= About this task =
Below is a listing; restate from it, character for character, the lines beginning at the line holding "intro hW 𝒲 h𝒲 n k F hdisj" and ending at the line holding "n) with hunflat", both included.

= Exercise input =
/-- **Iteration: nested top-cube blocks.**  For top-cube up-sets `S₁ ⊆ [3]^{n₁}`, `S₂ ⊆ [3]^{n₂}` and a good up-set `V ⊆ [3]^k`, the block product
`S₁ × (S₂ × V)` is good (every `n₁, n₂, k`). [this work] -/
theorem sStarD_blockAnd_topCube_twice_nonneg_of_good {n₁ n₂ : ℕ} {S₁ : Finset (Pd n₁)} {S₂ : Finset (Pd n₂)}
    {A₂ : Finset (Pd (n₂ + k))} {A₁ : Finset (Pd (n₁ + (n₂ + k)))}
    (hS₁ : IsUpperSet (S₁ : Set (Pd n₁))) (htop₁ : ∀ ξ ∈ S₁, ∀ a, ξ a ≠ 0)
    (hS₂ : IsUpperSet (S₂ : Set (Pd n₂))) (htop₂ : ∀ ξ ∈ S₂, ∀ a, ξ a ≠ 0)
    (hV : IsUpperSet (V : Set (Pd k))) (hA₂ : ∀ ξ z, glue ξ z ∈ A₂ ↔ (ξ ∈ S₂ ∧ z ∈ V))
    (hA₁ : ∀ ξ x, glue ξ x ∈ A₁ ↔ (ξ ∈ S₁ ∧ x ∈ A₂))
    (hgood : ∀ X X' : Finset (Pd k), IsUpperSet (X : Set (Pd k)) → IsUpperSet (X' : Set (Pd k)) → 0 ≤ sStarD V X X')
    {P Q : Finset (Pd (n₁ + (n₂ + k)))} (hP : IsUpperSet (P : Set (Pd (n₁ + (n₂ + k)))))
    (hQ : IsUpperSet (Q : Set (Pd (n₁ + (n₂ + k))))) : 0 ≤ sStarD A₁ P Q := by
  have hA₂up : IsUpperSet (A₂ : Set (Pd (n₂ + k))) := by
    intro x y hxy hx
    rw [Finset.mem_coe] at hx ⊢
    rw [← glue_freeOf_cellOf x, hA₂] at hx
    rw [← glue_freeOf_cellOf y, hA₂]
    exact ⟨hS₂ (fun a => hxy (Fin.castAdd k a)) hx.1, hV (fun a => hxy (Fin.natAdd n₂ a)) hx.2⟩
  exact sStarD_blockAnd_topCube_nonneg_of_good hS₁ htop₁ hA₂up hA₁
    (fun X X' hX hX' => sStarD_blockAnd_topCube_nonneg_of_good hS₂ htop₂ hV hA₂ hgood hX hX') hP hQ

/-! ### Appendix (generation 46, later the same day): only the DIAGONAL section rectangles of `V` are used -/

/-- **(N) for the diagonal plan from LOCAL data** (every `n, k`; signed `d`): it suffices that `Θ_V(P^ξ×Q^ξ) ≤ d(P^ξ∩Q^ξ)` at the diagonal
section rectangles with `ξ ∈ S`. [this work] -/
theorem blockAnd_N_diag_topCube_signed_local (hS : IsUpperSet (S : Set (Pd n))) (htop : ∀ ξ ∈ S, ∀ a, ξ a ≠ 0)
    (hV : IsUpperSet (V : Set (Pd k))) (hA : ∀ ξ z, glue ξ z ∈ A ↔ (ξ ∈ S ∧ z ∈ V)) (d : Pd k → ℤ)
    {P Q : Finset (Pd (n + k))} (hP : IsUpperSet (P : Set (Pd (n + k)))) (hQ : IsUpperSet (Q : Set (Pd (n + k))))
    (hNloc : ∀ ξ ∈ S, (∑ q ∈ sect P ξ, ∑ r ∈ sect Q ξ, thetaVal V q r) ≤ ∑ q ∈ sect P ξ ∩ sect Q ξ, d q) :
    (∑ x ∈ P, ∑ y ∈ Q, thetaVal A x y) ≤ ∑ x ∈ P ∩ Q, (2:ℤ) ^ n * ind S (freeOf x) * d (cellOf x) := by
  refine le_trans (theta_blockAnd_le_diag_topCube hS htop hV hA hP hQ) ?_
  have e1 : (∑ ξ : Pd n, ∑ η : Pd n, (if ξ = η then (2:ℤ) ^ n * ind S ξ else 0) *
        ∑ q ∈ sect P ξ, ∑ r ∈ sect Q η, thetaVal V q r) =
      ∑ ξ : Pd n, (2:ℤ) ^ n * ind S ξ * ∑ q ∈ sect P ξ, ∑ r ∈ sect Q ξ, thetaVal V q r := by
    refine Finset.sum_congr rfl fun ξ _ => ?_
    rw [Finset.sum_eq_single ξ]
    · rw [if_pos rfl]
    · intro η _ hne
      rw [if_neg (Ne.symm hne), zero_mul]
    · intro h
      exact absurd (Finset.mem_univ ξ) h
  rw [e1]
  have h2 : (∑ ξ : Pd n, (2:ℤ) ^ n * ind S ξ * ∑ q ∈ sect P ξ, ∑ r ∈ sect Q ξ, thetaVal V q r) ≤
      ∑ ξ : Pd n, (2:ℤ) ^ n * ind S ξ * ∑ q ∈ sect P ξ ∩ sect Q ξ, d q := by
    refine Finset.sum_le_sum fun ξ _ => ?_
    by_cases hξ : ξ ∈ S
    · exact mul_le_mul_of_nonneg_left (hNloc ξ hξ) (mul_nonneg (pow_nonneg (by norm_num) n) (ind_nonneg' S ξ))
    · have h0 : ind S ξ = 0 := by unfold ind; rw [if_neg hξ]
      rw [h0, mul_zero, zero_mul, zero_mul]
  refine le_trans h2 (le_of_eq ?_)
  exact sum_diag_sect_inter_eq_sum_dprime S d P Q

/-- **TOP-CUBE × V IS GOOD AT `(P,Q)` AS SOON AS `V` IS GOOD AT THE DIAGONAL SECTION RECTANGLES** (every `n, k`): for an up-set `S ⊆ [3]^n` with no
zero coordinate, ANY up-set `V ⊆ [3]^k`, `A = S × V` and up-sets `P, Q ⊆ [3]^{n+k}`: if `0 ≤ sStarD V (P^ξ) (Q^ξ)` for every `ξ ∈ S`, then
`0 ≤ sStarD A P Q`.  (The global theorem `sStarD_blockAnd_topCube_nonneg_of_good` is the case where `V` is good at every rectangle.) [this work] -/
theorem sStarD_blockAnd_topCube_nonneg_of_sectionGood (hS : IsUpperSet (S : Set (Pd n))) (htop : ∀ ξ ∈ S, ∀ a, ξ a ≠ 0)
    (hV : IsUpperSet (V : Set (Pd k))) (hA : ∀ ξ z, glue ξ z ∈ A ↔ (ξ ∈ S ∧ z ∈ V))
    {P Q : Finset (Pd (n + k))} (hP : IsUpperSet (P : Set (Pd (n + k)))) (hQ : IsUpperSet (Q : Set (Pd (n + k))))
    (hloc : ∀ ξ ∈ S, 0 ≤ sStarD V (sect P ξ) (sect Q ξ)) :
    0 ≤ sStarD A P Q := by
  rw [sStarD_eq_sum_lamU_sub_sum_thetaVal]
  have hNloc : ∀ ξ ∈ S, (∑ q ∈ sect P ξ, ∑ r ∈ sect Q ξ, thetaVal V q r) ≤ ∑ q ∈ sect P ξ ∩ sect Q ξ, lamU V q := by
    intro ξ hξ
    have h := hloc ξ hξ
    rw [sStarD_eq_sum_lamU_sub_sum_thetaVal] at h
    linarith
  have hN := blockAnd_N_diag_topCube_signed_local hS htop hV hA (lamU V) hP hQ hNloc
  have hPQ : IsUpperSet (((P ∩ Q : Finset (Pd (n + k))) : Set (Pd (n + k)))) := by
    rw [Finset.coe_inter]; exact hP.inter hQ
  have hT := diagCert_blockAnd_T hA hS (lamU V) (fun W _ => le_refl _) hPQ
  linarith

---

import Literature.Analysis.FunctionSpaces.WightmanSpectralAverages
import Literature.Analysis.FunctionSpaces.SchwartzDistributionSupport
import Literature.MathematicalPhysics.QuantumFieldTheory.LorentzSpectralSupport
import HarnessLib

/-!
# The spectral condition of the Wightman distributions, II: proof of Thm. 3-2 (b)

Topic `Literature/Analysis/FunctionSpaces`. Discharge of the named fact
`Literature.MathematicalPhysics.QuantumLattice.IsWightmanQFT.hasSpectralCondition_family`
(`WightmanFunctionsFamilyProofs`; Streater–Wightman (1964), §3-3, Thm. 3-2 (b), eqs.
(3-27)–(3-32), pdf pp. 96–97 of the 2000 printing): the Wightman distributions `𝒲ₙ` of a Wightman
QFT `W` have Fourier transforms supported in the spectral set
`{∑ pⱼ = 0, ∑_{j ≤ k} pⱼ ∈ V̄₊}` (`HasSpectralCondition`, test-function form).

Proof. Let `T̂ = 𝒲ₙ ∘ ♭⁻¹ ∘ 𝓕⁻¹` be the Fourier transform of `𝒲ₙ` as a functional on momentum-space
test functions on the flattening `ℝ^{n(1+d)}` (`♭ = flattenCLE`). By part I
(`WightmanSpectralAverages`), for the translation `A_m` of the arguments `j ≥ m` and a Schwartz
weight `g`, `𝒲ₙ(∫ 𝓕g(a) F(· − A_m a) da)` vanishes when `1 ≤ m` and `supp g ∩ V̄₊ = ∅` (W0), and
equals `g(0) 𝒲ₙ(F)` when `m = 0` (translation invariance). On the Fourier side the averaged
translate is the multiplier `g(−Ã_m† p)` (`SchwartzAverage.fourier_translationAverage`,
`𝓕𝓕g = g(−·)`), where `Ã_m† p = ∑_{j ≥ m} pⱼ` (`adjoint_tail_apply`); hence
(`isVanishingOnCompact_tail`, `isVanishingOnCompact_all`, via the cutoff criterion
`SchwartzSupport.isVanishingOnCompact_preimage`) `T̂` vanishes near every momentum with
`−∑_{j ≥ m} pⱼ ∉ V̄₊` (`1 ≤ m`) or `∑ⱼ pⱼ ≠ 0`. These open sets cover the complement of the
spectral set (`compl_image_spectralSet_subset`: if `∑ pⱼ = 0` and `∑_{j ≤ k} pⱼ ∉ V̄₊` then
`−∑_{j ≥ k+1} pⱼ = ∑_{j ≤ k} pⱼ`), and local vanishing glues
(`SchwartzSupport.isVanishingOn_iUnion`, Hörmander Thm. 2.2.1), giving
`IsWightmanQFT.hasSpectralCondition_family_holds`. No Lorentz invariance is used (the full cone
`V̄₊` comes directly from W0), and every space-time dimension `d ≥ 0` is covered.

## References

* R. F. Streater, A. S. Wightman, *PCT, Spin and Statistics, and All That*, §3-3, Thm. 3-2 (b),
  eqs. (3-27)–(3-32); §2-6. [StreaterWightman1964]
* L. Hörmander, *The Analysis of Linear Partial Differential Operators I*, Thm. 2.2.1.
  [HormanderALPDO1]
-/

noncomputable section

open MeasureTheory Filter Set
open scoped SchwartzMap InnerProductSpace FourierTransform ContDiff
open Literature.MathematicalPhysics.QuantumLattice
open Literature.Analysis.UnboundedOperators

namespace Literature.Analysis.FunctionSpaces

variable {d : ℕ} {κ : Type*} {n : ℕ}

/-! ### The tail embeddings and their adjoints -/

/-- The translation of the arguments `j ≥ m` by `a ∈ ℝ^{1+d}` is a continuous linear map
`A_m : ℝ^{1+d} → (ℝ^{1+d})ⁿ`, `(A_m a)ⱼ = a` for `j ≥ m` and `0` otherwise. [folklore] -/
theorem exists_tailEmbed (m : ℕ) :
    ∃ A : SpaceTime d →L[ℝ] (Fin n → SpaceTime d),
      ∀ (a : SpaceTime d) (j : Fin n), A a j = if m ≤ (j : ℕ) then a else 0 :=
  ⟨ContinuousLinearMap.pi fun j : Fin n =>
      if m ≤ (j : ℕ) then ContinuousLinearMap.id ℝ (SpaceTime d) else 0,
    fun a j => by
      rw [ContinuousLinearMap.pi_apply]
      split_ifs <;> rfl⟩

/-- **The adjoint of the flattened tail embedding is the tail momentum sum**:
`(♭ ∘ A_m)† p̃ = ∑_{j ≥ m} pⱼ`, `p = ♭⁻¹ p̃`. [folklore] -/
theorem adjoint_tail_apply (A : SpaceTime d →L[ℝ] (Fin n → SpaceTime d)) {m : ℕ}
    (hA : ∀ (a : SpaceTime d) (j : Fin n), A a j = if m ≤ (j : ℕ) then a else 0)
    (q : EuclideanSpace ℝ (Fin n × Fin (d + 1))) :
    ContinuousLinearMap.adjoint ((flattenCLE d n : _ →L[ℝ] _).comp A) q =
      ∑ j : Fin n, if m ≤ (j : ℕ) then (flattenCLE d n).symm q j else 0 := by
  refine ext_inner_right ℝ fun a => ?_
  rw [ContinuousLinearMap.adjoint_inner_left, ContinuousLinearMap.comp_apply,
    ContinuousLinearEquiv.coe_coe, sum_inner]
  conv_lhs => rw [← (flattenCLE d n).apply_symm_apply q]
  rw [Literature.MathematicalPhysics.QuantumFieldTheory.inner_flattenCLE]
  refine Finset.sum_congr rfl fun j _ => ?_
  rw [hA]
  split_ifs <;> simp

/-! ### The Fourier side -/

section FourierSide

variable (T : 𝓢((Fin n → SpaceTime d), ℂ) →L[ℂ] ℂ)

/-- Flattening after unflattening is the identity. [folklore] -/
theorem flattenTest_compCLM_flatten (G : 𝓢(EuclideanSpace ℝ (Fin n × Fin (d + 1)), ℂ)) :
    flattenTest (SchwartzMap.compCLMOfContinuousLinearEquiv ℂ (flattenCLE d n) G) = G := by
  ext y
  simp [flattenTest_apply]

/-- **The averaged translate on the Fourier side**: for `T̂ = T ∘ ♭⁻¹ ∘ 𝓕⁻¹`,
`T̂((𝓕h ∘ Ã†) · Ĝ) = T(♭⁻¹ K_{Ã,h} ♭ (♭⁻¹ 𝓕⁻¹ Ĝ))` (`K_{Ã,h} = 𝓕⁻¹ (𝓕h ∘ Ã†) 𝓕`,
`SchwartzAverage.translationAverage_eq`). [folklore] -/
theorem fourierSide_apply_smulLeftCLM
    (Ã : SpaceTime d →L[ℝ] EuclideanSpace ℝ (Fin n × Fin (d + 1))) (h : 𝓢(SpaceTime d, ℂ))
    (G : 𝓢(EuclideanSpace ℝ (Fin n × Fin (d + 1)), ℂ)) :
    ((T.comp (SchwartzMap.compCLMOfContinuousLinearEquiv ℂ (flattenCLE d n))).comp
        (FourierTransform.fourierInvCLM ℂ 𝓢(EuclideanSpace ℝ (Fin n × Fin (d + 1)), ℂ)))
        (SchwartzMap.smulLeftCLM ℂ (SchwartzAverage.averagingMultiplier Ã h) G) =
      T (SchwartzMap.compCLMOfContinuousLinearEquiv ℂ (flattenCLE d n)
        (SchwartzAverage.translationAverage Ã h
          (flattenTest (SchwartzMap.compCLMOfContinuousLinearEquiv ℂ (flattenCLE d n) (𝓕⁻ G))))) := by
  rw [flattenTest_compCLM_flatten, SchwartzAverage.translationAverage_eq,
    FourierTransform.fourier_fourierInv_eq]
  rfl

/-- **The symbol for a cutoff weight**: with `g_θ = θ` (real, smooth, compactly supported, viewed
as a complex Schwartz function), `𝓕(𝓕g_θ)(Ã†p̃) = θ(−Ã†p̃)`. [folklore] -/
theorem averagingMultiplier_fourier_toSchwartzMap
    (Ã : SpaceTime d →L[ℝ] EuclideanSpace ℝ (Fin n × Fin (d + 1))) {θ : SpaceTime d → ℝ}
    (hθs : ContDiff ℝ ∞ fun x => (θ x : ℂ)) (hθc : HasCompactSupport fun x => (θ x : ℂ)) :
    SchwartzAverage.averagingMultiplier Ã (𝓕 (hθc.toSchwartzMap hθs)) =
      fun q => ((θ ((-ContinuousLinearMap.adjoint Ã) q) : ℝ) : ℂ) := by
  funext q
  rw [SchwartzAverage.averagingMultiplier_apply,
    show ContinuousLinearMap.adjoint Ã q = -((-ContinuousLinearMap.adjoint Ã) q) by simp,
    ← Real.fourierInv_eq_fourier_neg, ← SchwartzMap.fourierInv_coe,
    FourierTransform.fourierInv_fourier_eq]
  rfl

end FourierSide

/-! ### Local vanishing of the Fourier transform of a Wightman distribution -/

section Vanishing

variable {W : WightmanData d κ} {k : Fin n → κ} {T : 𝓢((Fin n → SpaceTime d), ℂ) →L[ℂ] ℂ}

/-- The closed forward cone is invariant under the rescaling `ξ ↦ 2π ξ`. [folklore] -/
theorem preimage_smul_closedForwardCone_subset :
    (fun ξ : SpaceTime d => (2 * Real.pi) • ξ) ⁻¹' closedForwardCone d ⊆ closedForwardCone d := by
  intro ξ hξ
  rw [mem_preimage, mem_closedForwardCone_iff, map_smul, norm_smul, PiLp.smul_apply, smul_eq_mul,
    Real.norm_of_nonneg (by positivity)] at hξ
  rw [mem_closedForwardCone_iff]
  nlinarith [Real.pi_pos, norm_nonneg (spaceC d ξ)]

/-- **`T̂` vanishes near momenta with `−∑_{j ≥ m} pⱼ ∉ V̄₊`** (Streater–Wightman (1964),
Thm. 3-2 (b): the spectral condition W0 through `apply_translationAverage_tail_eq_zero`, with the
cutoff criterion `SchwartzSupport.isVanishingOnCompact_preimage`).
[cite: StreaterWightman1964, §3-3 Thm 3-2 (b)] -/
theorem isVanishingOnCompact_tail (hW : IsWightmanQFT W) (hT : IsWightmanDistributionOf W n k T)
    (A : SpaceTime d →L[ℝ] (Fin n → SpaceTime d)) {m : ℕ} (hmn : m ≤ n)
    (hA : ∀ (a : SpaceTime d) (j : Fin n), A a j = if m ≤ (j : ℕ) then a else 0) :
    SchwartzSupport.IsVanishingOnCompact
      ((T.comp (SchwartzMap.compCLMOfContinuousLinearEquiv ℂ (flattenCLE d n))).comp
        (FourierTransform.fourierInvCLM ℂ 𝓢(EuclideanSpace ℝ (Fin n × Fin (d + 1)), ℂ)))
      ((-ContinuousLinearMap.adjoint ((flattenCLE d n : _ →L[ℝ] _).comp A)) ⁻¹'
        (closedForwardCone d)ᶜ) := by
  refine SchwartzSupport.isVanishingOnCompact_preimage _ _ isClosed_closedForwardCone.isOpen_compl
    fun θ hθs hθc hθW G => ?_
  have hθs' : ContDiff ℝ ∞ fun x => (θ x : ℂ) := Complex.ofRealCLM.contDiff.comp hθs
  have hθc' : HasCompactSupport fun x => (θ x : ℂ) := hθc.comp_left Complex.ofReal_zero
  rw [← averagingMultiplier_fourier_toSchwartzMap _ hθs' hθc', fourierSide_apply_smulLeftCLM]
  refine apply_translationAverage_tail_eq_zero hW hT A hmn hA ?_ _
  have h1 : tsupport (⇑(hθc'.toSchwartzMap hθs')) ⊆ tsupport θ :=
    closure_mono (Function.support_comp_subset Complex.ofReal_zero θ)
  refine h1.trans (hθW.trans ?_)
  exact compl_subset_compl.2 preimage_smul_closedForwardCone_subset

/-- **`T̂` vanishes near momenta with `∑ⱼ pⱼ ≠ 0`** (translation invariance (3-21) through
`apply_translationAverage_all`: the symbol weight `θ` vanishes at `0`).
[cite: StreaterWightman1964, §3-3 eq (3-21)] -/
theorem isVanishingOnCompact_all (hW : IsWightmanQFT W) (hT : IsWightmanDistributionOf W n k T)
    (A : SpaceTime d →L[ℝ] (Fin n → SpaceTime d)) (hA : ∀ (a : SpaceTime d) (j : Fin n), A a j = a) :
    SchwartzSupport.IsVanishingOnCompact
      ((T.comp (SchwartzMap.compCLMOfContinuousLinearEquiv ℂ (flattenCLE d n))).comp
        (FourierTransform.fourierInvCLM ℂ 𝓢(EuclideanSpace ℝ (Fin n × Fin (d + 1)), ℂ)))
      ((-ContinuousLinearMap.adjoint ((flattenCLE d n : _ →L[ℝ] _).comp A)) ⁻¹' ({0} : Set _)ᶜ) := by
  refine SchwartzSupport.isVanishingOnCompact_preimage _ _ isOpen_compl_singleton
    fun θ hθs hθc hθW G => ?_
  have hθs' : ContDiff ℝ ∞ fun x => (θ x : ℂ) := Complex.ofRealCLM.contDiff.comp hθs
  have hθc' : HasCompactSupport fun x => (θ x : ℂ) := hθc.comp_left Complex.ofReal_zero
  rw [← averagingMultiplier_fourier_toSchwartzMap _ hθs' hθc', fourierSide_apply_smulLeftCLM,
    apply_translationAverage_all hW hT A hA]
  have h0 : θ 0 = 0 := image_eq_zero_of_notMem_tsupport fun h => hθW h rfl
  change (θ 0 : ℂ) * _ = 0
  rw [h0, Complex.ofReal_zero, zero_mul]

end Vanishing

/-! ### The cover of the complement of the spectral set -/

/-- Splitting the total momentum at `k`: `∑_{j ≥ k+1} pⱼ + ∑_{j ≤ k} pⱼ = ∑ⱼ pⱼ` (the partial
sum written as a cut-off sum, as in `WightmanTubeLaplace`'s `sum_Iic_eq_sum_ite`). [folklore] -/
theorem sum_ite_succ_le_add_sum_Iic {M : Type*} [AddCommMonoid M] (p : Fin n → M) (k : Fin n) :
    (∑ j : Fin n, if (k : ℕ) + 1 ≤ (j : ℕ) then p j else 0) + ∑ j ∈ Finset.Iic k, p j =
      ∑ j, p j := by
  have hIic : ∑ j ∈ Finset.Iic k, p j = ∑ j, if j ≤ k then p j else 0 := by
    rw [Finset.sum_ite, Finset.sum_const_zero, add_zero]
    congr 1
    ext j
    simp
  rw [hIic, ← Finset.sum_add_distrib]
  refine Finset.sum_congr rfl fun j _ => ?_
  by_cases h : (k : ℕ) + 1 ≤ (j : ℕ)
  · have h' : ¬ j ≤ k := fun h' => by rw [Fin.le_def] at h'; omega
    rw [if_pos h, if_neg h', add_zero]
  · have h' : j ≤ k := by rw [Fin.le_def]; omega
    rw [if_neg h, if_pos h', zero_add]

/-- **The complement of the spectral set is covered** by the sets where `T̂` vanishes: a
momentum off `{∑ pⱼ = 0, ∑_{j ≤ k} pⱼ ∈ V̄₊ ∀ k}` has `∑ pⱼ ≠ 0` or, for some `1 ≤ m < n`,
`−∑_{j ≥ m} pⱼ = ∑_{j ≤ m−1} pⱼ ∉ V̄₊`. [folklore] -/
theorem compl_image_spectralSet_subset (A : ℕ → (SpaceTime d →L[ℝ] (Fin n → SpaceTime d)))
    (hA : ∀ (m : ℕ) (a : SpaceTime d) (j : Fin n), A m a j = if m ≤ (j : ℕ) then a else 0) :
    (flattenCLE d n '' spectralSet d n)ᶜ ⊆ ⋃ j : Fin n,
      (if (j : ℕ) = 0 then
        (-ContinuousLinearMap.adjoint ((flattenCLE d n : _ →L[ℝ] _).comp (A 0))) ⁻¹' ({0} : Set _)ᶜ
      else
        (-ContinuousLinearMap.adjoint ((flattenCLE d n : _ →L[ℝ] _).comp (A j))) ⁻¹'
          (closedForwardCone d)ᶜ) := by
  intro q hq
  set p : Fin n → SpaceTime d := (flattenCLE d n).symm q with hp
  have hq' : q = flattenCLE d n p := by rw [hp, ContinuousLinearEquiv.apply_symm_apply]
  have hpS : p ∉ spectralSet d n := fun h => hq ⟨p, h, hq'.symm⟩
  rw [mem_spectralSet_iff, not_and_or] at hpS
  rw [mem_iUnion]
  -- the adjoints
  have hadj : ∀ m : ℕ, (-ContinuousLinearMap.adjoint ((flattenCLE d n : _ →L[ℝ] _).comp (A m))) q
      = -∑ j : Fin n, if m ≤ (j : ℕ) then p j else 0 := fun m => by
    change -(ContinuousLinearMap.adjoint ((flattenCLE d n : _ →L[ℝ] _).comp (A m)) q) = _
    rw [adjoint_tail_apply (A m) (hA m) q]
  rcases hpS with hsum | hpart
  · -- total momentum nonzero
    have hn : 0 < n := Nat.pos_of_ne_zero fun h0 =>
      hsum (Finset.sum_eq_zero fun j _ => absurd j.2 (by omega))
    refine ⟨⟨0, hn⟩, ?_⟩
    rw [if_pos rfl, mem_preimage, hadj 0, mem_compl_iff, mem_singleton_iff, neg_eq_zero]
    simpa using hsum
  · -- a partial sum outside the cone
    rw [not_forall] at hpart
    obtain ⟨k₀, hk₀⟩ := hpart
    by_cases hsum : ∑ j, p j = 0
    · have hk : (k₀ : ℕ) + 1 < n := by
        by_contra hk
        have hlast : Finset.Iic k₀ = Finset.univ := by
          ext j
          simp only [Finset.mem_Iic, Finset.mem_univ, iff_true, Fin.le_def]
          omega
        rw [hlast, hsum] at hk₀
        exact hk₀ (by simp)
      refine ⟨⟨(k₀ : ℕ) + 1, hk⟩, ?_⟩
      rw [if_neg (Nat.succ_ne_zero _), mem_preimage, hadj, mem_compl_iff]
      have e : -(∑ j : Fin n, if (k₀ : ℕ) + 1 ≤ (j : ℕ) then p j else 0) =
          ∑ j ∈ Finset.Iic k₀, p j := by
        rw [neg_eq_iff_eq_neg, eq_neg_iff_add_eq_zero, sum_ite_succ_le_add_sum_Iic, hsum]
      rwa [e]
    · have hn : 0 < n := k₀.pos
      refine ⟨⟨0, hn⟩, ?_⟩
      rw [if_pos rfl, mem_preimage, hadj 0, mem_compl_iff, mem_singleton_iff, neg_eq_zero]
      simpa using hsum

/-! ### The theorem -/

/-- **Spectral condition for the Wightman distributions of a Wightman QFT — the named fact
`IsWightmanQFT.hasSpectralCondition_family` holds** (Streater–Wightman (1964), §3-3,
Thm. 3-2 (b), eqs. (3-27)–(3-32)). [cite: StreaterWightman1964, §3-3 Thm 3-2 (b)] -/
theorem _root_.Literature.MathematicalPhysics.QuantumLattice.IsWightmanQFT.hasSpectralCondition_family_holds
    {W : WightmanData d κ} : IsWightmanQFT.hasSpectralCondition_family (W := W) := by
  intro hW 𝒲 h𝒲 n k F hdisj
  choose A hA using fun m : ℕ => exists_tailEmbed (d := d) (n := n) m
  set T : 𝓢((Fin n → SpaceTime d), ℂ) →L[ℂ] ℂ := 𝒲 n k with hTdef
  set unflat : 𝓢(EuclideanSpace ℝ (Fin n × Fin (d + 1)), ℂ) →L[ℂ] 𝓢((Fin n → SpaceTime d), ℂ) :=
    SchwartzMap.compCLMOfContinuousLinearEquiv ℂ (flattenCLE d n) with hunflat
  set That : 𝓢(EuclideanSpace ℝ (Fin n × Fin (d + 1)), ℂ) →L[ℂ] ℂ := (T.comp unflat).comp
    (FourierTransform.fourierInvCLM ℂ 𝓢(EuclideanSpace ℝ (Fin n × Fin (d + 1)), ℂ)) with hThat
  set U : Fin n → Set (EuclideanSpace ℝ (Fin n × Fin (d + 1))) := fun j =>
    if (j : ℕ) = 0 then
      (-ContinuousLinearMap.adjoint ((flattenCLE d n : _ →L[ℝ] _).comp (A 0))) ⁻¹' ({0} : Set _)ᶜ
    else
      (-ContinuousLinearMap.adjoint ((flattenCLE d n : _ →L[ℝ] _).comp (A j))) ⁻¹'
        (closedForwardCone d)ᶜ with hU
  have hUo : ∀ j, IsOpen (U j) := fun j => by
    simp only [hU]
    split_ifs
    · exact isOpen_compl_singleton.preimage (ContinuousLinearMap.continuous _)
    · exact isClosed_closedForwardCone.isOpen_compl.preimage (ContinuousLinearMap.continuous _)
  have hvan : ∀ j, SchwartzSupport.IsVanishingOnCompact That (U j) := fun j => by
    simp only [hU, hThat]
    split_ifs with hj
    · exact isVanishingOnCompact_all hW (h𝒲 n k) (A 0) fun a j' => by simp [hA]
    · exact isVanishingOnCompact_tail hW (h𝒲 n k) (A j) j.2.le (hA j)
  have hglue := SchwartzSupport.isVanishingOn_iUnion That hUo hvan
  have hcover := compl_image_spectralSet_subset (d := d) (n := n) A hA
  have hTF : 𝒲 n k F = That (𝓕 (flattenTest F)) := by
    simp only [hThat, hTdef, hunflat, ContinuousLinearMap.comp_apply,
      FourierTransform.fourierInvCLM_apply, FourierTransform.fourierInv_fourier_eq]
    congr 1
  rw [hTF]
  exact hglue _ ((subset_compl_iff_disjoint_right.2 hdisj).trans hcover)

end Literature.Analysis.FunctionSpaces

= Your solution =
  intro hW 𝒲 h𝒲 n k F hdisj
  choose A hA using fun m : ℕ => exists_tailEmbed (d := d) (n := n) m
  set T : 𝓢((Fin n → SpaceTime d), ℂ) →L[ℂ] ℂ := 𝒲 n k with hTdef
  set unflat : 𝓢(EuclideanSpace ℝ (Fin n × Fin (d + 1)), ℂ) →L[ℂ] 𝓢((Fin n → SpaceTime d), ℂ) :=
    SchwartzMap.compCLMOfContinuousLinearEquiv ℂ (flattenCLE d n) with hunflat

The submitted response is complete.